→ **Problem requirements**
Produce an exact copy of the lines below, starting at the first and ending with the line containing "by the closed formula".

[Stored data]
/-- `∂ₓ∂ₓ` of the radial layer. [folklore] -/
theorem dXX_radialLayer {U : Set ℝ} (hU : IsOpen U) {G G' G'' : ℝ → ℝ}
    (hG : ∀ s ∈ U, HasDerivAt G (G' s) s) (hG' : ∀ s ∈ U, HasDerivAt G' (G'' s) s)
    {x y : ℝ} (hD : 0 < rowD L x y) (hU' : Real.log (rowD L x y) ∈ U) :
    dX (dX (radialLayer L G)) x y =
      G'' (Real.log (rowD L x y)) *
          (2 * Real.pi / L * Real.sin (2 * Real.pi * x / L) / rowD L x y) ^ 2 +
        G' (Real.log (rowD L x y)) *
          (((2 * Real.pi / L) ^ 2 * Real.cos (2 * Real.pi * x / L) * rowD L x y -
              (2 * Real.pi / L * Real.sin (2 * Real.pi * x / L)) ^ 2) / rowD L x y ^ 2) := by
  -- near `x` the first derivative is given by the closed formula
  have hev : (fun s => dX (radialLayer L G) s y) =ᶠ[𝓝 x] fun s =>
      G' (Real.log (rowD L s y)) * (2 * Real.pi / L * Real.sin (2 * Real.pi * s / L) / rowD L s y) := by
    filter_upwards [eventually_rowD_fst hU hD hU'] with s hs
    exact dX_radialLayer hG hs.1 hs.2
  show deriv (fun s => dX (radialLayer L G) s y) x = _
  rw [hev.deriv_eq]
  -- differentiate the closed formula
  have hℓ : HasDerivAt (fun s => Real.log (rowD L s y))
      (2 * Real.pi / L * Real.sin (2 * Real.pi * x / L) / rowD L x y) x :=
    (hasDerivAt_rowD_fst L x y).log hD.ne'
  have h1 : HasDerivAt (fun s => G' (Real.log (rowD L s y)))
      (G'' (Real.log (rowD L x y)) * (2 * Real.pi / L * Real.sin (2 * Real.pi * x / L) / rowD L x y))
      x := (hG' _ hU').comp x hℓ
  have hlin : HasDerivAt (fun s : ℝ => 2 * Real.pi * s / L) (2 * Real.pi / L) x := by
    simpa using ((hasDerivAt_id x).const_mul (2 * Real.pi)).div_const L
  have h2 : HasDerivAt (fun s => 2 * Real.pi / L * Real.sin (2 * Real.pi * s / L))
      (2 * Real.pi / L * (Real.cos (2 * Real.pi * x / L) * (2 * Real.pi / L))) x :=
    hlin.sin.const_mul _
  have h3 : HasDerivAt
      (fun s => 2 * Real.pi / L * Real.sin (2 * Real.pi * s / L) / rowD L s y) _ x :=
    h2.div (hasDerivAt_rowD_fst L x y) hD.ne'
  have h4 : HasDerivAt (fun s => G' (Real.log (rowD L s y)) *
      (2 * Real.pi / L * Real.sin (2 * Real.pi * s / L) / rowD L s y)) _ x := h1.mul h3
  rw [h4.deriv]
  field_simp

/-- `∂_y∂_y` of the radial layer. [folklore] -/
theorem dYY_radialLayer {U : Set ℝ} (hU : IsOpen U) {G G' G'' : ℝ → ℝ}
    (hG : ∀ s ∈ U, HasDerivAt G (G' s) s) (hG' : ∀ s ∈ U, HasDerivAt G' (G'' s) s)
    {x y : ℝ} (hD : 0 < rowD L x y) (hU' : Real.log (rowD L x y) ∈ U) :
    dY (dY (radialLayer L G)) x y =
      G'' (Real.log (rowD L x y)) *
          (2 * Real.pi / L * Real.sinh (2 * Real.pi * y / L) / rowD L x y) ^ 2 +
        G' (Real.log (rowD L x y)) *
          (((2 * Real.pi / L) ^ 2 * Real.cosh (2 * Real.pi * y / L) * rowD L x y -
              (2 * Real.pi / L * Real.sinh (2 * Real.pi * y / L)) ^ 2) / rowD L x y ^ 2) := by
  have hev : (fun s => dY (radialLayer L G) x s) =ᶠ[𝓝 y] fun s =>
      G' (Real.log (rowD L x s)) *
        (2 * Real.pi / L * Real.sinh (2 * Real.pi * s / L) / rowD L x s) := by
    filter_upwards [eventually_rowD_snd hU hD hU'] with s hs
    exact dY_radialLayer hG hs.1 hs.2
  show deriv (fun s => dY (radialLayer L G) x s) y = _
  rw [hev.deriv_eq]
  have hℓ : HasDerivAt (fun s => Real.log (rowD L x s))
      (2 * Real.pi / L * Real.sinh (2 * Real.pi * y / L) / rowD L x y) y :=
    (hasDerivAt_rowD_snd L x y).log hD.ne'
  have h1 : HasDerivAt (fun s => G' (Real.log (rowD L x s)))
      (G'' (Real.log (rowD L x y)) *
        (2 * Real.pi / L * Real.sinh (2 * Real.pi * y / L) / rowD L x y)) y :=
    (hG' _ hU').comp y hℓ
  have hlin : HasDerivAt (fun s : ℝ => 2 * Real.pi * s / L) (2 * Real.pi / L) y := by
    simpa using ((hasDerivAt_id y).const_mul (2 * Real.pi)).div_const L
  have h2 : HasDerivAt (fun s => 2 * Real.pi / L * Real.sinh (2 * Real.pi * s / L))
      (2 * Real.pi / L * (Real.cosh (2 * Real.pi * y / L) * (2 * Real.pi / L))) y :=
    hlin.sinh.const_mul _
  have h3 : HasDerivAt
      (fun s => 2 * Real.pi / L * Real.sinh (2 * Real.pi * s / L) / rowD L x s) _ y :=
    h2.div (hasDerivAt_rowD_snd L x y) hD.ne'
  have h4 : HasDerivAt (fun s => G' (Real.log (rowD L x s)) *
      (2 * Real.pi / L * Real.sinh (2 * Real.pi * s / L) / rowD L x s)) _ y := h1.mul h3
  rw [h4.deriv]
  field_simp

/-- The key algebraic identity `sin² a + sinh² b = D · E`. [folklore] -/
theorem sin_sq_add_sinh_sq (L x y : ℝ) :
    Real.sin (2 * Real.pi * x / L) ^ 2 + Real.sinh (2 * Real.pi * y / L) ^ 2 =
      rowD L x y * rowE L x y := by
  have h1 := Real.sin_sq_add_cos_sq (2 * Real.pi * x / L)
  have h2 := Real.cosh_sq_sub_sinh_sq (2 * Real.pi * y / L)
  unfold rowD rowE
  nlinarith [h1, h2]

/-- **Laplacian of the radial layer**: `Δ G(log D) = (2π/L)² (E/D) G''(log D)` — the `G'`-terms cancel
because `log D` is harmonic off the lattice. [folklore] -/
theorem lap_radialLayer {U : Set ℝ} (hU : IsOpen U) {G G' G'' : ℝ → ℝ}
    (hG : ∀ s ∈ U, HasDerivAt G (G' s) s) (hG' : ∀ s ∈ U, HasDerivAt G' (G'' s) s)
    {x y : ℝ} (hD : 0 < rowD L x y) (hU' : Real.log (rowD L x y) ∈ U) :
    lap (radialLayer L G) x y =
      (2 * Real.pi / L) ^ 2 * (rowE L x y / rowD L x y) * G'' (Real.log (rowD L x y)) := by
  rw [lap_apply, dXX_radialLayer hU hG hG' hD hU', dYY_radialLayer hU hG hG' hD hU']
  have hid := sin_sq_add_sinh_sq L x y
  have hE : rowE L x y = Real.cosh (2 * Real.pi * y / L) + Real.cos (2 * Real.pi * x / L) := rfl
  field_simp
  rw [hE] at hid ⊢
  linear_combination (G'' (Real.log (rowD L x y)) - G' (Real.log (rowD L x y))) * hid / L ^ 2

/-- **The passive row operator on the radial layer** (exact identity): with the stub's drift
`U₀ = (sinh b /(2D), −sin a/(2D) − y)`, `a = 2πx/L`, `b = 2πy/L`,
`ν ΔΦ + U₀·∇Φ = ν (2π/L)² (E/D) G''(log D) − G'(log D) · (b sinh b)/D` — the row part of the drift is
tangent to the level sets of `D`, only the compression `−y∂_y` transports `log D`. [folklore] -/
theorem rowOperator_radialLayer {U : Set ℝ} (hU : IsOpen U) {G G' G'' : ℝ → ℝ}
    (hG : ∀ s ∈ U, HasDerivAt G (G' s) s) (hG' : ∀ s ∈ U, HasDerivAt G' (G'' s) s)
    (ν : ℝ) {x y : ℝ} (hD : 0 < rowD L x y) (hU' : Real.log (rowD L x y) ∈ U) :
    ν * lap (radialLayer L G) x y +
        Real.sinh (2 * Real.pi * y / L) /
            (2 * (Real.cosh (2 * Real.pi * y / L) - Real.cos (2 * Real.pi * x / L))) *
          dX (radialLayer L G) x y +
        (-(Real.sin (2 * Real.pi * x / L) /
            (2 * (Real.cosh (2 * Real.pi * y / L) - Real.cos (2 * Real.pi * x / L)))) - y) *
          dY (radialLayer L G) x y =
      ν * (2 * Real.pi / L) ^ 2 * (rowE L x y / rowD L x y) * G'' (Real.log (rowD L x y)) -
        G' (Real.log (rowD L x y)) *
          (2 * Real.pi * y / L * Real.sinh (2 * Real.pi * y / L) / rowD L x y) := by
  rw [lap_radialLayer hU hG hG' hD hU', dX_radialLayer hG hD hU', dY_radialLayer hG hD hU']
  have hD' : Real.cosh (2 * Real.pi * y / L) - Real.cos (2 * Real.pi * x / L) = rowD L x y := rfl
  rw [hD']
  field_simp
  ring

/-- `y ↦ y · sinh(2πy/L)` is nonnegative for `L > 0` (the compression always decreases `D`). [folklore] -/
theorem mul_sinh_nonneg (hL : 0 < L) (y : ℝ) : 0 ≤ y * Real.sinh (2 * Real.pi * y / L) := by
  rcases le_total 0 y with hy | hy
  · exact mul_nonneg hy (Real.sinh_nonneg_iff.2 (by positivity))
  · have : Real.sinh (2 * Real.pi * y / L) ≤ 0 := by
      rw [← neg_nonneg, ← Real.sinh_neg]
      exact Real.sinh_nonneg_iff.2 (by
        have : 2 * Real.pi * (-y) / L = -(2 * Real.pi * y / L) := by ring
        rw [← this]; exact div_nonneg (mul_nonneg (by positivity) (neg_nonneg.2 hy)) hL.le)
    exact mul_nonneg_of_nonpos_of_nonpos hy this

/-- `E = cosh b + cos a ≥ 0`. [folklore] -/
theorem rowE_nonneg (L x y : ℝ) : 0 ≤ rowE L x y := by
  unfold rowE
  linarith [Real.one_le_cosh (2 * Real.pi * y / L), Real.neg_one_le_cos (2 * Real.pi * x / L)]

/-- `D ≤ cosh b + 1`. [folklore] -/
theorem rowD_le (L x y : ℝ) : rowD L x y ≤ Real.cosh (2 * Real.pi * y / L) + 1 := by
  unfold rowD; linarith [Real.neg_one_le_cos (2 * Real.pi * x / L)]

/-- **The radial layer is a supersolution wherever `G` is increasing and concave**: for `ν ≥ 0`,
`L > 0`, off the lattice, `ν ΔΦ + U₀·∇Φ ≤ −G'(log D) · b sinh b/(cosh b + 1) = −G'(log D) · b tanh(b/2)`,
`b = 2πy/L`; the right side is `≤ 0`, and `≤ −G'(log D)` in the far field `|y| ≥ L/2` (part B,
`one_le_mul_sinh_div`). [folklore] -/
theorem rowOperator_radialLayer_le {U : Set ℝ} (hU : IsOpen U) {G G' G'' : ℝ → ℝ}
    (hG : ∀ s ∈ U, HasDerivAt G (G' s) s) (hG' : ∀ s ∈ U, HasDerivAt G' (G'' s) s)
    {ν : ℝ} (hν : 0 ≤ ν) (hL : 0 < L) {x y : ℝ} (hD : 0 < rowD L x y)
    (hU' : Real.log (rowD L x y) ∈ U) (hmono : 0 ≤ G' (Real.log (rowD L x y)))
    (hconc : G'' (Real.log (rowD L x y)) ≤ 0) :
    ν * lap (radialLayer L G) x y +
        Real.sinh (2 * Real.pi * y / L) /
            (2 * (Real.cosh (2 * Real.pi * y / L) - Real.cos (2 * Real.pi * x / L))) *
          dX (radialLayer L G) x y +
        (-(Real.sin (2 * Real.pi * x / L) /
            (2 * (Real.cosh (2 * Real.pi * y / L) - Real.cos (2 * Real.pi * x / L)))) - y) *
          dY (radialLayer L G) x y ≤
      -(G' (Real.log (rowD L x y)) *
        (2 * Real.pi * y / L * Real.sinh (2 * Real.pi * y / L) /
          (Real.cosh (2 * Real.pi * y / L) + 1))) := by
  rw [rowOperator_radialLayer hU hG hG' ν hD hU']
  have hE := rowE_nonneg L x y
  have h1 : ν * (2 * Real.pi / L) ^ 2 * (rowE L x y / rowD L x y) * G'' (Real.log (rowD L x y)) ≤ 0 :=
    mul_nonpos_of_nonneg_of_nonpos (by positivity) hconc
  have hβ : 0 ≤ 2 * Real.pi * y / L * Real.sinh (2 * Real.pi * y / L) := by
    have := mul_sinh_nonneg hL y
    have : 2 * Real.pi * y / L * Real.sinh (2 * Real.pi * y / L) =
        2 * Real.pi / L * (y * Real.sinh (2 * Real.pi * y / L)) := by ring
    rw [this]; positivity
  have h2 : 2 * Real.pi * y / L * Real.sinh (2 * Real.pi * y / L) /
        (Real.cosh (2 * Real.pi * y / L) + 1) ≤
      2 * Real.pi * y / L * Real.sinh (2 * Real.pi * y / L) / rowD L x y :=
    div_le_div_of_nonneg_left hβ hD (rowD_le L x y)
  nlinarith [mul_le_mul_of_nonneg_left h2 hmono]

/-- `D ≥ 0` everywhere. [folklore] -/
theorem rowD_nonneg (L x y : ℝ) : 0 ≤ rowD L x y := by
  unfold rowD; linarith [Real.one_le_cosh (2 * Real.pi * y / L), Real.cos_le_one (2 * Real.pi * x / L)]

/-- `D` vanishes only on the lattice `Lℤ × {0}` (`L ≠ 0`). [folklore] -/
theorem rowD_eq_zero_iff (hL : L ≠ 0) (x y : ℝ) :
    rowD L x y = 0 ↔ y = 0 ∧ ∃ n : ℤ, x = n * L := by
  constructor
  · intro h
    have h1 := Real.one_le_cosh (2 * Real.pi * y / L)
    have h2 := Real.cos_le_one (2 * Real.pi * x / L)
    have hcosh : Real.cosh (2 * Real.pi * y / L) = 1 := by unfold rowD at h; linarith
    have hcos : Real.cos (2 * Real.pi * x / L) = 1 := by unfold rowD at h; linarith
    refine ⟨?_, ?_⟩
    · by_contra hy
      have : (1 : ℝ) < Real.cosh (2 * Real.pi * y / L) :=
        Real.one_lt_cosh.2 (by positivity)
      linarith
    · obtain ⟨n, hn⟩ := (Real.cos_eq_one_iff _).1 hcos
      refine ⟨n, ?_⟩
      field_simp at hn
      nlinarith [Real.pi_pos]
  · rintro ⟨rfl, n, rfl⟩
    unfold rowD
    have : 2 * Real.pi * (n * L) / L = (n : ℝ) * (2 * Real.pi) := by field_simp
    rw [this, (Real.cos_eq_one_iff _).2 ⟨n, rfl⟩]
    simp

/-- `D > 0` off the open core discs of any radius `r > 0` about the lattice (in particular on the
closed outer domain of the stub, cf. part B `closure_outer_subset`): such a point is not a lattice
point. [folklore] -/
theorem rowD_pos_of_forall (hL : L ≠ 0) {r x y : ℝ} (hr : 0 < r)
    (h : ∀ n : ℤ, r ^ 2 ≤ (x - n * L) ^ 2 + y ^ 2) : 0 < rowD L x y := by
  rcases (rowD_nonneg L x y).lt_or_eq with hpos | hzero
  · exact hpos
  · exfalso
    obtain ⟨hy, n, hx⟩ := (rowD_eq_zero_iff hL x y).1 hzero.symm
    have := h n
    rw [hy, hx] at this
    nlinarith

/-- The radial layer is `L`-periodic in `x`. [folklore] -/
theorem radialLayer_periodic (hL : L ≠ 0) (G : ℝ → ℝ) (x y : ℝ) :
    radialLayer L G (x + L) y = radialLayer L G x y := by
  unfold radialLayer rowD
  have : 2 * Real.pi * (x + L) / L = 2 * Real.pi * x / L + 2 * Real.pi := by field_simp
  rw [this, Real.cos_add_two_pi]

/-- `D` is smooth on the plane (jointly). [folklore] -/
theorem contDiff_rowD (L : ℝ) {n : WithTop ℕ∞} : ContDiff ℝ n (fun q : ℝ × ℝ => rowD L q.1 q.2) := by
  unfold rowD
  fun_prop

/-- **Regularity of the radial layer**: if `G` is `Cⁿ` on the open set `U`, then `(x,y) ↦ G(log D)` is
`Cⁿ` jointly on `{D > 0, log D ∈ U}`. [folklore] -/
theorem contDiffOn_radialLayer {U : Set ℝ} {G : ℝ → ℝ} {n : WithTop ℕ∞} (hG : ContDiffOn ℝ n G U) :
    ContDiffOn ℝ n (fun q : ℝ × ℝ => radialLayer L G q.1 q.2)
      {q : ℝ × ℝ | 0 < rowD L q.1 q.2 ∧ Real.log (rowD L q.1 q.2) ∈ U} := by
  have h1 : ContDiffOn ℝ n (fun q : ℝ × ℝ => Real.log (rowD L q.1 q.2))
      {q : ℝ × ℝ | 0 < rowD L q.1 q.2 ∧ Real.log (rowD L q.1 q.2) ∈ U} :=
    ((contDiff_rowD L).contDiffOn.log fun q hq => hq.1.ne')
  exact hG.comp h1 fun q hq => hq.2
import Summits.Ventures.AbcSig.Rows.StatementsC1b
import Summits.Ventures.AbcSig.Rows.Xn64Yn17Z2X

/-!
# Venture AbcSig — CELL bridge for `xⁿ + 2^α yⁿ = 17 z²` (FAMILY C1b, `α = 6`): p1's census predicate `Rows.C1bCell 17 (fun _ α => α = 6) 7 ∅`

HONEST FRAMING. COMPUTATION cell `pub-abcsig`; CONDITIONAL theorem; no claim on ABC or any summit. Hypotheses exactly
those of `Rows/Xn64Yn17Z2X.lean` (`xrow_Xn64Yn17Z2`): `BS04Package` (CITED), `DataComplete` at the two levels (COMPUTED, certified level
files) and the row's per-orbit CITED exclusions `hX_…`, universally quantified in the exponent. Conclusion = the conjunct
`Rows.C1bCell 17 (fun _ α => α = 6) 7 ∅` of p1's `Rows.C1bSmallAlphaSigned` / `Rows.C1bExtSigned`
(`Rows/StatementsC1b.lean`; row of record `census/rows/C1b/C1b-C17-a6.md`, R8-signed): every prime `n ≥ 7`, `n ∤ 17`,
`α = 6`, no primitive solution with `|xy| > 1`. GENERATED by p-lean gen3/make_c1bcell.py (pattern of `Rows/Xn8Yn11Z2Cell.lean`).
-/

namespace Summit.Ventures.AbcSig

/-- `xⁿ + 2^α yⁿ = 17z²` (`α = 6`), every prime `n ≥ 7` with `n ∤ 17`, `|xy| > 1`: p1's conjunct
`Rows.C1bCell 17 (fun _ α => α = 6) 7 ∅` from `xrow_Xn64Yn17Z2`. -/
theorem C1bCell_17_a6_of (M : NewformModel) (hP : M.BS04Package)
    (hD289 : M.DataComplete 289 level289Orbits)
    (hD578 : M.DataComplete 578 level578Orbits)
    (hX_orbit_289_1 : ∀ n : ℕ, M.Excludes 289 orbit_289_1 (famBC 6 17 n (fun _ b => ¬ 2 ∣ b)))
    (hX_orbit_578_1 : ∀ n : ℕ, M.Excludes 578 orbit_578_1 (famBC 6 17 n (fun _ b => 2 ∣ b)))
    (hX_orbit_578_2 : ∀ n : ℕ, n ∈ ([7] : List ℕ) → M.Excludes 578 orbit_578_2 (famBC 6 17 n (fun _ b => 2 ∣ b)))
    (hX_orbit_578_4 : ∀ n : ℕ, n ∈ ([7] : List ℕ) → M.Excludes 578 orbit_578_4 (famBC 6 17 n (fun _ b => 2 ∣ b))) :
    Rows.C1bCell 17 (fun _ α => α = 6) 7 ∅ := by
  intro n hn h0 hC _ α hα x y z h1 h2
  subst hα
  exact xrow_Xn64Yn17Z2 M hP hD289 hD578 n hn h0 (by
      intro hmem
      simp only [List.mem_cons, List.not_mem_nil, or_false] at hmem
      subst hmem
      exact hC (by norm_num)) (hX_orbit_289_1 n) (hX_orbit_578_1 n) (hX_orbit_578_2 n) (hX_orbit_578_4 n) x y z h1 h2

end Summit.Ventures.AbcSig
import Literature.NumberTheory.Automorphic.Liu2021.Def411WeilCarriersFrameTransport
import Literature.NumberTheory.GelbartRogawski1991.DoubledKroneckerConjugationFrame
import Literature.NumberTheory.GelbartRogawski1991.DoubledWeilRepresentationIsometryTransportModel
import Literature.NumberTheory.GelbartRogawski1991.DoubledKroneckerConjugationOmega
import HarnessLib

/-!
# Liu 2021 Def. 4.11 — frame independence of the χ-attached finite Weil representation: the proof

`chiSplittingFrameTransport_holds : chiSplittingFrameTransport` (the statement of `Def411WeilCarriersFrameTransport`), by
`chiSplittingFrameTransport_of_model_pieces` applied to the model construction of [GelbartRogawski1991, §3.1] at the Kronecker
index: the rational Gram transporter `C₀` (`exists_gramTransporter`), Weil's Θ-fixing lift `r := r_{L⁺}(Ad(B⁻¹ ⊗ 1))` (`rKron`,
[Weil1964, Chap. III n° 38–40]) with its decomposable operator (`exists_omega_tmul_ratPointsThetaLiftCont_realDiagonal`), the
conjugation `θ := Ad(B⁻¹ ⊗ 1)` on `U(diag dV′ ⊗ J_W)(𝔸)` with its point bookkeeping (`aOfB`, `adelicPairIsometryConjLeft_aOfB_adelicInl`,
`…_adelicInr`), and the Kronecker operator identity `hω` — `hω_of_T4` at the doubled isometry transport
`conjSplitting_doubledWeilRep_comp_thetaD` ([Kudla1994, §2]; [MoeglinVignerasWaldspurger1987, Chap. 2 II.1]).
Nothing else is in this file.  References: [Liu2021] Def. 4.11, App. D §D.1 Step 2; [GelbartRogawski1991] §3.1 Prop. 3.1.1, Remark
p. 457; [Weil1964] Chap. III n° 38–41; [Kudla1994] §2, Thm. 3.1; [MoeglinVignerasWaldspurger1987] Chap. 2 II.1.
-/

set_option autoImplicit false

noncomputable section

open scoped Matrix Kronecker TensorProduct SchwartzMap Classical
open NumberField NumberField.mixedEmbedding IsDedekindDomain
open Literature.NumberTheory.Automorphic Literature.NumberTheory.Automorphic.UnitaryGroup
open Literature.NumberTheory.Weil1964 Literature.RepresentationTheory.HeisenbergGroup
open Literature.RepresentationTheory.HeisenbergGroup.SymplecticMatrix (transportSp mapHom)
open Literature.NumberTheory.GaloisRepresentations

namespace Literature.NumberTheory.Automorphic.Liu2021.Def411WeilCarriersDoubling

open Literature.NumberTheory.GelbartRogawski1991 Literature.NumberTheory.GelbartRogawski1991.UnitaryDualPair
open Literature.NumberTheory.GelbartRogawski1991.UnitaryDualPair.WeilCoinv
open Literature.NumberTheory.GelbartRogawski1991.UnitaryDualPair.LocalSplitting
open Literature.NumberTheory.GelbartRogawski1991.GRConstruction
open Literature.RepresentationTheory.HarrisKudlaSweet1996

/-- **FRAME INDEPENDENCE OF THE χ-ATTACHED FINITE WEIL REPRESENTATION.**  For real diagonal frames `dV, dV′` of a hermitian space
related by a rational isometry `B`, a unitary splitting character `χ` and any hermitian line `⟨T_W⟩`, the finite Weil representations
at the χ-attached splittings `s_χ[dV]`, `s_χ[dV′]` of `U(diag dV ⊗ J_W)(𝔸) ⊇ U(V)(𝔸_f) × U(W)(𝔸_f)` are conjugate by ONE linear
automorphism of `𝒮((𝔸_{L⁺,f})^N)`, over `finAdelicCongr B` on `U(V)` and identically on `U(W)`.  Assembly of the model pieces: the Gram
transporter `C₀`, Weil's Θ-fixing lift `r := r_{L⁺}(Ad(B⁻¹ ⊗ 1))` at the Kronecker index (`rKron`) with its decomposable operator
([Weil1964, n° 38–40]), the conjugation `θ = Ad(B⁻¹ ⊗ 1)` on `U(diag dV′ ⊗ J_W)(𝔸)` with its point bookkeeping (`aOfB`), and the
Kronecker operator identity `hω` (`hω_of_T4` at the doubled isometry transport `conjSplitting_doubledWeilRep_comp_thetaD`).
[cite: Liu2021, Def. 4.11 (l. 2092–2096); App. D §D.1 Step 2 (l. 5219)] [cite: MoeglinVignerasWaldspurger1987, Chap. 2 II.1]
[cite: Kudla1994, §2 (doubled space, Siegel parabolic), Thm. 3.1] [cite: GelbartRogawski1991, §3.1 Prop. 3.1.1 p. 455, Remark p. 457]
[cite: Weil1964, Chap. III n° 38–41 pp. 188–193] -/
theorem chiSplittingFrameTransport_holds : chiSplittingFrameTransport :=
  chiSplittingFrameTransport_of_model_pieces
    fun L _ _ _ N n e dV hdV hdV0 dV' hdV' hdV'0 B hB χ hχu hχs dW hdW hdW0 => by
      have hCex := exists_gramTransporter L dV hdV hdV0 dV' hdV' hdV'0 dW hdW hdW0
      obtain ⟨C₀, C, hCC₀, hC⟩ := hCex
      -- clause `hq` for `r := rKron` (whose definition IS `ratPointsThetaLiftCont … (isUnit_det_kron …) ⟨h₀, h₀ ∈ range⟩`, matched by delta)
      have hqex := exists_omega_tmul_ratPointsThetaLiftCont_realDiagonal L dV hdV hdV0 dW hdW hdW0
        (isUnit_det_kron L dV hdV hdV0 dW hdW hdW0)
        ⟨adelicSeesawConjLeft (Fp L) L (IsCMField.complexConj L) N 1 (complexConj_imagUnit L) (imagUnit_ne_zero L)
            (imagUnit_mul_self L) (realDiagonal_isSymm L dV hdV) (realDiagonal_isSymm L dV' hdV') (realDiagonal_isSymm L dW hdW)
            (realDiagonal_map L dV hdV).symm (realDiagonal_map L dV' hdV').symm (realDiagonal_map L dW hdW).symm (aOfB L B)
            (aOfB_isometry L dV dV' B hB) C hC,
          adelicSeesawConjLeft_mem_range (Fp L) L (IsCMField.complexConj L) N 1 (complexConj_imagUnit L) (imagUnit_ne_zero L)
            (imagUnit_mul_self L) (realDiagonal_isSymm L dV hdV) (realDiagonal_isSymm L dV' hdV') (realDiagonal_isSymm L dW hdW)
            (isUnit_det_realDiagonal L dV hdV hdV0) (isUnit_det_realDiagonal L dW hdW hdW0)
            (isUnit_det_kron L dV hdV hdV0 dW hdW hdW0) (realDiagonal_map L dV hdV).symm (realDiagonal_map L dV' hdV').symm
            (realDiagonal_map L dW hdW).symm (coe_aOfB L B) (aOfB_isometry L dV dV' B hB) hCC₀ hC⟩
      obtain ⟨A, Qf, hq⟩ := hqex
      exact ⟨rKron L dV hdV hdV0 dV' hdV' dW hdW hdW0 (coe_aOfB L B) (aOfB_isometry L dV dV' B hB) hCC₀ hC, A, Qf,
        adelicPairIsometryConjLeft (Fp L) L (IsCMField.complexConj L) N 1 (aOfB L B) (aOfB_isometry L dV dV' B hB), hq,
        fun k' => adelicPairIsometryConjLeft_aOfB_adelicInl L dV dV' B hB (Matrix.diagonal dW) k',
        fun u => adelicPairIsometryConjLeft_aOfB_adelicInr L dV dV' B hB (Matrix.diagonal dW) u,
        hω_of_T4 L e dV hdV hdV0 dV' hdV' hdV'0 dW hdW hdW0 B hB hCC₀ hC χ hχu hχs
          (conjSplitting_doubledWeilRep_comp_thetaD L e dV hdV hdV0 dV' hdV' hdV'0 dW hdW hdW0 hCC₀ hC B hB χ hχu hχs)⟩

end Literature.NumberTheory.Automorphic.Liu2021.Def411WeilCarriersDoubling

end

→ **Response**
/-- `∂ₓ∂ₓ` of the radial layer. [folklore] -/
theorem dXX_radialLayer {U : Set ℝ} (hU : IsOpen U) {G G' G'' : ℝ → ℝ}
    (hG : ∀ s ∈ U, HasDerivAt G (G' s) s) (hG' : ∀ s ∈ U, HasDerivAt G' (G'' s) s)
    {x y : ℝ} (hD : 0 < rowD L x y) (hU' : Real.log (rowD L x y) ∈ U) :
    dX (dX (radialLayer L G)) x y =
      G'' (Real.log (rowD L x y)) *
          (2 * Real.pi / L * Real.sin (2 * Real.pi * x / L) / rowD L x y) ^ 2 +
        G' (Real.log (rowD L x y)) *
          (((2 * Real.pi / L) ^ 2 * Real.cos (2 * Real.pi * x / L) * rowD L x y -
              (2 * Real.pi / L * Real.sin (2 * Real.pi * x / L)) ^ 2) / rowD L x y ^ 2) := by
  -- near `x` the first derivative is given by the closed formula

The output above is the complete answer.